• [Stored data]
BEGIN

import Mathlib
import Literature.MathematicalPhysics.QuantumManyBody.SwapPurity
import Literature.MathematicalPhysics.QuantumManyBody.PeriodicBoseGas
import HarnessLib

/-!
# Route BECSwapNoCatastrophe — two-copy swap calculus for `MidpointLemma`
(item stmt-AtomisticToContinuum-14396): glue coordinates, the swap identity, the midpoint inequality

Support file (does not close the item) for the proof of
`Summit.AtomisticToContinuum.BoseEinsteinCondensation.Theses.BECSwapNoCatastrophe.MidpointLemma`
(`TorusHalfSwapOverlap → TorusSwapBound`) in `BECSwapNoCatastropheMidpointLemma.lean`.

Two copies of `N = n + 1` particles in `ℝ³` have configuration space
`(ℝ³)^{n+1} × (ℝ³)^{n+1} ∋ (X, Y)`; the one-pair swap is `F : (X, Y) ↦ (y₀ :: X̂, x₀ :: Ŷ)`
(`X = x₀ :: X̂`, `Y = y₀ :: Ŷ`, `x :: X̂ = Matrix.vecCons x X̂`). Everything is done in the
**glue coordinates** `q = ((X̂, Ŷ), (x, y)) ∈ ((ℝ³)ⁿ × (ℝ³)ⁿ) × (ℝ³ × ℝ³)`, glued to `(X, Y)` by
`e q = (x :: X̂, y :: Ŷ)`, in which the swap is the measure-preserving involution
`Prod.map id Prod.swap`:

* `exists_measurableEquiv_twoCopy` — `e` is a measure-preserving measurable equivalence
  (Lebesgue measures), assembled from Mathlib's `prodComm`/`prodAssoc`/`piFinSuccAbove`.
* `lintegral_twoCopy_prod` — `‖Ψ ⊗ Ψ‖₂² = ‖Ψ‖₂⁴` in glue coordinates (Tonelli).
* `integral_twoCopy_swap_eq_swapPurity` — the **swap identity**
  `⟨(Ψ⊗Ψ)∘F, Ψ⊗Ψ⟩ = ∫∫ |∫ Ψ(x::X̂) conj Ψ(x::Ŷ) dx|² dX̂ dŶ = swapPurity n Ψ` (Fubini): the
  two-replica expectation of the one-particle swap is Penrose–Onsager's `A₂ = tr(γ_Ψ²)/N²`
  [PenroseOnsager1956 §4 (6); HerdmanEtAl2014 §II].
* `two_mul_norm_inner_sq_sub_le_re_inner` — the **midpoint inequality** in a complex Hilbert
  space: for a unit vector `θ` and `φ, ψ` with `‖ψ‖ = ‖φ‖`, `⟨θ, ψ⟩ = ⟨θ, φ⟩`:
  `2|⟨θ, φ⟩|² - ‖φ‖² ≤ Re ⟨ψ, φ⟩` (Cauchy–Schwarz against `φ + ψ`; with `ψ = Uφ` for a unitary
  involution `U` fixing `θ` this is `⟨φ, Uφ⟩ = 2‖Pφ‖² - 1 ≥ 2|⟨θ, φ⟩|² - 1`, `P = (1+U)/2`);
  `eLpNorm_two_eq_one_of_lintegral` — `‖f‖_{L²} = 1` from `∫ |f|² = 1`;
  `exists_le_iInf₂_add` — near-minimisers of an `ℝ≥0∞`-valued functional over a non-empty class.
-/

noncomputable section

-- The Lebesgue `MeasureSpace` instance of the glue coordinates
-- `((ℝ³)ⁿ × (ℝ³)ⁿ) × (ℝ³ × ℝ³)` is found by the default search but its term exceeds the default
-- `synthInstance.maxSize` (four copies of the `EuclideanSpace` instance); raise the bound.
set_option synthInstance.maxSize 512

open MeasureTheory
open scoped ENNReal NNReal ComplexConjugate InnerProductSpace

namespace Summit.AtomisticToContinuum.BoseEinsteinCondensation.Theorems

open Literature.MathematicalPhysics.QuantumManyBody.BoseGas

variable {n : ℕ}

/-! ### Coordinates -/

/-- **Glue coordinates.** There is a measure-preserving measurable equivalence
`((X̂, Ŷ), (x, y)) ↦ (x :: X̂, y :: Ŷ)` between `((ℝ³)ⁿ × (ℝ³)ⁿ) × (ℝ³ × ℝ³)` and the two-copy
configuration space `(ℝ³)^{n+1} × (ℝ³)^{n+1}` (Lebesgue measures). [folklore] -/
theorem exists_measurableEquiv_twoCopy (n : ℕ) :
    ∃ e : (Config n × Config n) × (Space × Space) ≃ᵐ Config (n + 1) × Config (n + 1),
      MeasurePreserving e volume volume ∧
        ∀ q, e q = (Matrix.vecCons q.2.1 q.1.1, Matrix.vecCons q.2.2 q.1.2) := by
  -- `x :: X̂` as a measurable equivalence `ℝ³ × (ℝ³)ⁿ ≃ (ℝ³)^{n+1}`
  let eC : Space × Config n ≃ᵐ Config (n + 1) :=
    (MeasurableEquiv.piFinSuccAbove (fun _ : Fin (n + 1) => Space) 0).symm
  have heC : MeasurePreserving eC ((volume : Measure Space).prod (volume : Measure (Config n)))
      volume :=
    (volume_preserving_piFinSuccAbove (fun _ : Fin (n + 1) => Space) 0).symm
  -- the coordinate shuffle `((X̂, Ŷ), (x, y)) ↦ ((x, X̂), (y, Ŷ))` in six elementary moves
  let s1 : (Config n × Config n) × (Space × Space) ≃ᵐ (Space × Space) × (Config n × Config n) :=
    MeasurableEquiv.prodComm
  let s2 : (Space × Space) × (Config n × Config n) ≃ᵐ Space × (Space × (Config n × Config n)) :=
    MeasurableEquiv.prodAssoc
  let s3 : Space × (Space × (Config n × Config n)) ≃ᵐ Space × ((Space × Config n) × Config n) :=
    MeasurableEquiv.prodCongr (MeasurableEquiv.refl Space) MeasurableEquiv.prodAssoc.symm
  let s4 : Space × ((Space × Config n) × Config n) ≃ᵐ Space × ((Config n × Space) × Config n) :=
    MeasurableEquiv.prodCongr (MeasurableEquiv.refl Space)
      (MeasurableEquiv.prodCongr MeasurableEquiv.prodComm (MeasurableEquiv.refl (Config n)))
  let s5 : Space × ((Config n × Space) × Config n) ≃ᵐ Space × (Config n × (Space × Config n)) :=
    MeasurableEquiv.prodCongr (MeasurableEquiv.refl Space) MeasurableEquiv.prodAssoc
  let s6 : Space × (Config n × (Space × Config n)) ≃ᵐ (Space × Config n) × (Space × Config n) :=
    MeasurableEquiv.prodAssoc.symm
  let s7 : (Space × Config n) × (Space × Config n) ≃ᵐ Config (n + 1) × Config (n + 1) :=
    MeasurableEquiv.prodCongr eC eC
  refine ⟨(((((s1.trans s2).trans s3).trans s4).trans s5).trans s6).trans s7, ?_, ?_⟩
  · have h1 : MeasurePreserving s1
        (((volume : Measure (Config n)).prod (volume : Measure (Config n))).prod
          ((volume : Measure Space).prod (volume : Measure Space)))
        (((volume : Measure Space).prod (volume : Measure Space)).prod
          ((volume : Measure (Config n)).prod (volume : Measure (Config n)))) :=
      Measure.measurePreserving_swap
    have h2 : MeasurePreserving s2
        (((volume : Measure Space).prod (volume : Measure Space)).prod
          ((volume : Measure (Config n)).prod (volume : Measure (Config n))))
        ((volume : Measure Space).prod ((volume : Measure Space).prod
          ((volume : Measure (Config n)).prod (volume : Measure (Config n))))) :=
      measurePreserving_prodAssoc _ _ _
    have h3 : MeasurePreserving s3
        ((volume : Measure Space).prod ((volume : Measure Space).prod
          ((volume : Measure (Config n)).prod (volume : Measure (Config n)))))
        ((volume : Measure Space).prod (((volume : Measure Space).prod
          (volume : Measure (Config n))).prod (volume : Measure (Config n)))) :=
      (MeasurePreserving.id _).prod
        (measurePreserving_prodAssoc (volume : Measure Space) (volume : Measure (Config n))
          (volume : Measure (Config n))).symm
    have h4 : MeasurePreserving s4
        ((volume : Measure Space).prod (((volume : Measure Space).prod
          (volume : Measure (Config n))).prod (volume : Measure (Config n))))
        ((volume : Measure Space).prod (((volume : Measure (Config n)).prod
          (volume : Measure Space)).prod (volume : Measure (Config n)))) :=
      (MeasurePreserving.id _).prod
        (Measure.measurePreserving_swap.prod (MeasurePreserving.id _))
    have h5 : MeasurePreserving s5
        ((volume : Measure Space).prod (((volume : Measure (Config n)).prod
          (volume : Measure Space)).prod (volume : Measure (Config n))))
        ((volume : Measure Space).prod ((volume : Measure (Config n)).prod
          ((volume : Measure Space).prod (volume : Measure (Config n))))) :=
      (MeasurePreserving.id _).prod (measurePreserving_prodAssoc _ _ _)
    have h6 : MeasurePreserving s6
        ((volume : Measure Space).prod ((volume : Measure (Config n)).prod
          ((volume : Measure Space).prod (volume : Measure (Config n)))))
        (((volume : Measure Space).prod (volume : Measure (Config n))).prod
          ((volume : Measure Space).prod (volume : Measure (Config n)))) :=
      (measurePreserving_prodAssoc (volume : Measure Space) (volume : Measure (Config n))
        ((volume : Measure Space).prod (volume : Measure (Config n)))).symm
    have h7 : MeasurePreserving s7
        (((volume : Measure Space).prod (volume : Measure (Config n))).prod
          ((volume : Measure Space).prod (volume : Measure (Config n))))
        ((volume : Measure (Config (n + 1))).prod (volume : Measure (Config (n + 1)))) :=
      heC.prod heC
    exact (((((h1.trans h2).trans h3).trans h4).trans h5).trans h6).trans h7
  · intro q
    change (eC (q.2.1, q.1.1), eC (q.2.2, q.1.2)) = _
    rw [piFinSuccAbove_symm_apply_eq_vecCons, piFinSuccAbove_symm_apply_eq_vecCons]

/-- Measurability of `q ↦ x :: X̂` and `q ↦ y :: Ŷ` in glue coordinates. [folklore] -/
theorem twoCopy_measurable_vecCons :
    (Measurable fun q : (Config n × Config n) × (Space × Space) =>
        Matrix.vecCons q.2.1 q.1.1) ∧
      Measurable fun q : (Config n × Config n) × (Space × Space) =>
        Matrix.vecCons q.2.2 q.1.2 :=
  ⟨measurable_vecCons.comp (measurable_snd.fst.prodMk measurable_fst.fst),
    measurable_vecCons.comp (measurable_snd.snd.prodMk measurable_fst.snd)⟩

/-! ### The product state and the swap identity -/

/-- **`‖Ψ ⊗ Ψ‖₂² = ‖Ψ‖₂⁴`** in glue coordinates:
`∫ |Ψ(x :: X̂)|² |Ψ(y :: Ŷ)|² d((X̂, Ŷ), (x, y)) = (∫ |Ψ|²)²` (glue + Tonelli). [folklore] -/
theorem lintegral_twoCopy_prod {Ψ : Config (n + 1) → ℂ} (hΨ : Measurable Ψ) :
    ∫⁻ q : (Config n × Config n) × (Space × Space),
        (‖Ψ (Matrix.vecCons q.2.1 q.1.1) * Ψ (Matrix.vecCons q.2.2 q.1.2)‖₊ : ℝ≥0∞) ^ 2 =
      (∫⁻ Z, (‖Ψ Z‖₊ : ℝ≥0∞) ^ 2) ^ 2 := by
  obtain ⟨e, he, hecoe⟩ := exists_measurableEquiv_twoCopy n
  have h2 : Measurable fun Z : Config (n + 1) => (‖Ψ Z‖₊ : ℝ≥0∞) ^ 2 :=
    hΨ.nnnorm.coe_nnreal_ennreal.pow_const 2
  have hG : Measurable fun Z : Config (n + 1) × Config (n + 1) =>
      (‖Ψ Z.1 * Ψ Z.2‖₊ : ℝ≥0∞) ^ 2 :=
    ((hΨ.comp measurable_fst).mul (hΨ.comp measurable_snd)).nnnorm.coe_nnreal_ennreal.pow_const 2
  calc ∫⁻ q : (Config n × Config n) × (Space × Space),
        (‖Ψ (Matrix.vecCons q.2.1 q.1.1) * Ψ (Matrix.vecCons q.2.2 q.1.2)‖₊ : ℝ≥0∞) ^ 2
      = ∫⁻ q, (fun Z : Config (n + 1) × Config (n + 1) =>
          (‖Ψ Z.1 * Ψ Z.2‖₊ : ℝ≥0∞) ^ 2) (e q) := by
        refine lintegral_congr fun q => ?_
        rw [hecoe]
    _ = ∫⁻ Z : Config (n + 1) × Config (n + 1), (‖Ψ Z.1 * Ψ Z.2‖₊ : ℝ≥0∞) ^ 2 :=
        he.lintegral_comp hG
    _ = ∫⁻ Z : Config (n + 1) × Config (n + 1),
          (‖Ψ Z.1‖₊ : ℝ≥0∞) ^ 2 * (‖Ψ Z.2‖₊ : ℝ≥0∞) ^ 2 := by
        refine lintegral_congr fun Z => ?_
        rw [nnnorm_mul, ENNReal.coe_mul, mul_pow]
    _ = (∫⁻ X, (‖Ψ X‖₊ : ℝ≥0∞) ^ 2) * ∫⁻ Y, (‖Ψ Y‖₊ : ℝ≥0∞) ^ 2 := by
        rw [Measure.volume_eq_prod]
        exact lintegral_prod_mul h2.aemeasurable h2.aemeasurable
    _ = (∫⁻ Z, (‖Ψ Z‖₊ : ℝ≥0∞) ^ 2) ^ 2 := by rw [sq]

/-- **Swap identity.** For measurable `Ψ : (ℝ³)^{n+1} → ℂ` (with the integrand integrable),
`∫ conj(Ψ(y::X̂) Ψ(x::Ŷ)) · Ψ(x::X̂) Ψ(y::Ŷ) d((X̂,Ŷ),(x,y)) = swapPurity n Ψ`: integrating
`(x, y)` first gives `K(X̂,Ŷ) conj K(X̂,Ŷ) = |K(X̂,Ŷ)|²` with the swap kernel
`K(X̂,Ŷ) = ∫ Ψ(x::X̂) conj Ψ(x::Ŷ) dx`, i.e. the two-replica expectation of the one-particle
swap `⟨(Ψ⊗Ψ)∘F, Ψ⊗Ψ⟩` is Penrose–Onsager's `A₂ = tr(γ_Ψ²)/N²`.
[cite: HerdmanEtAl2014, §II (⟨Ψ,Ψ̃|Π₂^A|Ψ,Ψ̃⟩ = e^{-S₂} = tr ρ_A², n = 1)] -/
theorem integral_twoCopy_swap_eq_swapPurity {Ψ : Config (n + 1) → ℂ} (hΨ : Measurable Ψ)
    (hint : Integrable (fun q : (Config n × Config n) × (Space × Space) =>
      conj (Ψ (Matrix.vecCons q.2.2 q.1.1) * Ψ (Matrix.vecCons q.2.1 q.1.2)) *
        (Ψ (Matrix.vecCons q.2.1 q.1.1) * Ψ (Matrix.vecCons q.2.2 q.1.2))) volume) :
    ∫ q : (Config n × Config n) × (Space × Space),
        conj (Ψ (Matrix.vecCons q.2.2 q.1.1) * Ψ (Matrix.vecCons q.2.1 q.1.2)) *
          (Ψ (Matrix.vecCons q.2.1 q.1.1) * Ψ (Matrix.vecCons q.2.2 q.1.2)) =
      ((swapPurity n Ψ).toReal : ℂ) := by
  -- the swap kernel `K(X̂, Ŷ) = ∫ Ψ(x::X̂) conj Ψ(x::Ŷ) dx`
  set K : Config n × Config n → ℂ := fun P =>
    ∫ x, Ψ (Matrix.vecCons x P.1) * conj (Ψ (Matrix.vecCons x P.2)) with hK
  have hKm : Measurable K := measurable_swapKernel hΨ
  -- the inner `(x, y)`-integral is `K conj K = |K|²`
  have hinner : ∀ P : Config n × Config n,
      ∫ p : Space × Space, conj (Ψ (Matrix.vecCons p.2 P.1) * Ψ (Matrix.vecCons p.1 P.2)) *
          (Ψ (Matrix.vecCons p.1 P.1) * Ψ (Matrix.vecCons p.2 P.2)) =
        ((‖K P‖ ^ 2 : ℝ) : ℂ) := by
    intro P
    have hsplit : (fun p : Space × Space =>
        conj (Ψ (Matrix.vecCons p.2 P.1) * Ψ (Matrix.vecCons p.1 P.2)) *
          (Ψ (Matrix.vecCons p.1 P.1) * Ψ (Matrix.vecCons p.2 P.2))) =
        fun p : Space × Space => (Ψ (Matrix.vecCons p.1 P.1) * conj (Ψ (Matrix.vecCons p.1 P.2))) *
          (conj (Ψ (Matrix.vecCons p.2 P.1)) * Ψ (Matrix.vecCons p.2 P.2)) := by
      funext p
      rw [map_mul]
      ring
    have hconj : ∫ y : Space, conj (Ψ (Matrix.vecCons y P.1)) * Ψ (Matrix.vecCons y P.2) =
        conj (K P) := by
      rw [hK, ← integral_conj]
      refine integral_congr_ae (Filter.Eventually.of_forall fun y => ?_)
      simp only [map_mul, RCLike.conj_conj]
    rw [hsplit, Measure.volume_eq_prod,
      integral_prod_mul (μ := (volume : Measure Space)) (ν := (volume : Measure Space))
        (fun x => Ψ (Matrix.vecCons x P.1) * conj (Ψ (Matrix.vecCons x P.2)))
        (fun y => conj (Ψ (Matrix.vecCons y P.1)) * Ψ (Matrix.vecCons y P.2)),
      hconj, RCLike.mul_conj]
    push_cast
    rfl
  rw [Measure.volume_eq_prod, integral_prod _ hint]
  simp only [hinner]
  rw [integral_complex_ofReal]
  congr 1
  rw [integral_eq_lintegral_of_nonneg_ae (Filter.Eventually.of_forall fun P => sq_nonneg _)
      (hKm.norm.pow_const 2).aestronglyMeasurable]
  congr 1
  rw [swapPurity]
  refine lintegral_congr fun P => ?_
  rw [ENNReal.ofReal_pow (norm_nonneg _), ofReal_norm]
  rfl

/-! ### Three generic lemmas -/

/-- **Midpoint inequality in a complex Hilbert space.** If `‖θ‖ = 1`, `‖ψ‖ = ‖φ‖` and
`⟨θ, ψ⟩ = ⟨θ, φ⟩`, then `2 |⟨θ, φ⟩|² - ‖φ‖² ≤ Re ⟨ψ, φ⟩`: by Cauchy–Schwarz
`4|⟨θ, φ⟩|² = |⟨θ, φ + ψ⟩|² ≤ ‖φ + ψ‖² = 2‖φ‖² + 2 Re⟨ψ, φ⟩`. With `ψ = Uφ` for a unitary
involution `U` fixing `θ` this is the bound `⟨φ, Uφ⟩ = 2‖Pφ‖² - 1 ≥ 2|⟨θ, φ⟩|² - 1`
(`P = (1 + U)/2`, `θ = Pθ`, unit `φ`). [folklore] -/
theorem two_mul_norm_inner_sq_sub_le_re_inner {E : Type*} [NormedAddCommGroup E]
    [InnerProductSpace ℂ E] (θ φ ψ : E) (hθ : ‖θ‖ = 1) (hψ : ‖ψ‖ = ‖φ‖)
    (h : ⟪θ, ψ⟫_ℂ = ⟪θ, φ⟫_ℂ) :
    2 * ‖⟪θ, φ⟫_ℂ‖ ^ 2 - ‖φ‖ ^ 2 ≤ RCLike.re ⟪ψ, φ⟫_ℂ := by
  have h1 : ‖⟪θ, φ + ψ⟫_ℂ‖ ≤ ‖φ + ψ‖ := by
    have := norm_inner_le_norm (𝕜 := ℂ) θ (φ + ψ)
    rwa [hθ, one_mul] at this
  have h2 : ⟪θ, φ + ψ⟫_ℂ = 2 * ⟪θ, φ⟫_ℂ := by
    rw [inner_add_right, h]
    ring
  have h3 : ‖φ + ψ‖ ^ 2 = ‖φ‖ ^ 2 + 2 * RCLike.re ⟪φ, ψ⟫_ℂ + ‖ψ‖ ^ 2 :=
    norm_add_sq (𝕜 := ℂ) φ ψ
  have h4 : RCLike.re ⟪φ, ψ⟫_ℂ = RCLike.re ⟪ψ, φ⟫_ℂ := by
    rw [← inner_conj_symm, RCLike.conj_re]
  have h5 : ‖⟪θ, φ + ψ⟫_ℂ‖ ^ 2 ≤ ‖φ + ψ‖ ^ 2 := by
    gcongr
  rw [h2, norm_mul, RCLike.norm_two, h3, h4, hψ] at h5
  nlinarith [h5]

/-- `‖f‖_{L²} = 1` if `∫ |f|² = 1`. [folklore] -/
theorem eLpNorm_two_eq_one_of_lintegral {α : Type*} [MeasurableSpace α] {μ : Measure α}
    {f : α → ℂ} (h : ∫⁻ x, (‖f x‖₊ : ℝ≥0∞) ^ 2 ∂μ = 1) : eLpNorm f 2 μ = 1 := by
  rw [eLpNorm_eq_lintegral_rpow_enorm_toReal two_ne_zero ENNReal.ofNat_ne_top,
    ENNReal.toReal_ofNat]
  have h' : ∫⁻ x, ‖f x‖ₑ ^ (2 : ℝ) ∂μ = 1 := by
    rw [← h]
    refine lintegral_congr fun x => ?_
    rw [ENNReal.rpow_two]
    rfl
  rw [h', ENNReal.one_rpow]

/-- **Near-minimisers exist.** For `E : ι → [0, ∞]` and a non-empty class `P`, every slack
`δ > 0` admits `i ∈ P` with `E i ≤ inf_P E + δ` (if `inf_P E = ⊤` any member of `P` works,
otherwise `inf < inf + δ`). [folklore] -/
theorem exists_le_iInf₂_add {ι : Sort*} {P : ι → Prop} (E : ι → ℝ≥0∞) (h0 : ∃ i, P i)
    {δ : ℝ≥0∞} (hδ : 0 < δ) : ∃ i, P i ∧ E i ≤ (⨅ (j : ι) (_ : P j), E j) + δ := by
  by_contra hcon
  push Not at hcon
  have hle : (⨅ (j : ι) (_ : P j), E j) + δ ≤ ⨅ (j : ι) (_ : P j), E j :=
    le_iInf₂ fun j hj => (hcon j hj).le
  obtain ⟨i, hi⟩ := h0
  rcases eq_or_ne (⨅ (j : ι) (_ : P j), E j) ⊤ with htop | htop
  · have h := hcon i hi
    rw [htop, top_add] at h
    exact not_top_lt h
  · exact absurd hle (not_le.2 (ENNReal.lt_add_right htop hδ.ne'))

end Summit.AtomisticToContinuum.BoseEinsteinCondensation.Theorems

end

END

• [Exercise] Transcribe the lines from the first line of the records through the line that contains "Support file (does", both included, and add nothing else.

• [Response area]
import Mathlib
import Literature.MathematicalPhysics.QuantumManyBody.SwapPurity
import Literature.MathematicalPhysics.QuantumManyBody.PeriodicBoseGas
import HarnessLib

/-!
# Route BECSwapNoCatastrophe — two-copy swap calculus for `MidpointLemma`
(item stmt-AtomisticToContinuum-14396): glue coordinates, the swap identity, the midpoint inequality

Support file (does not close the item) for the proof of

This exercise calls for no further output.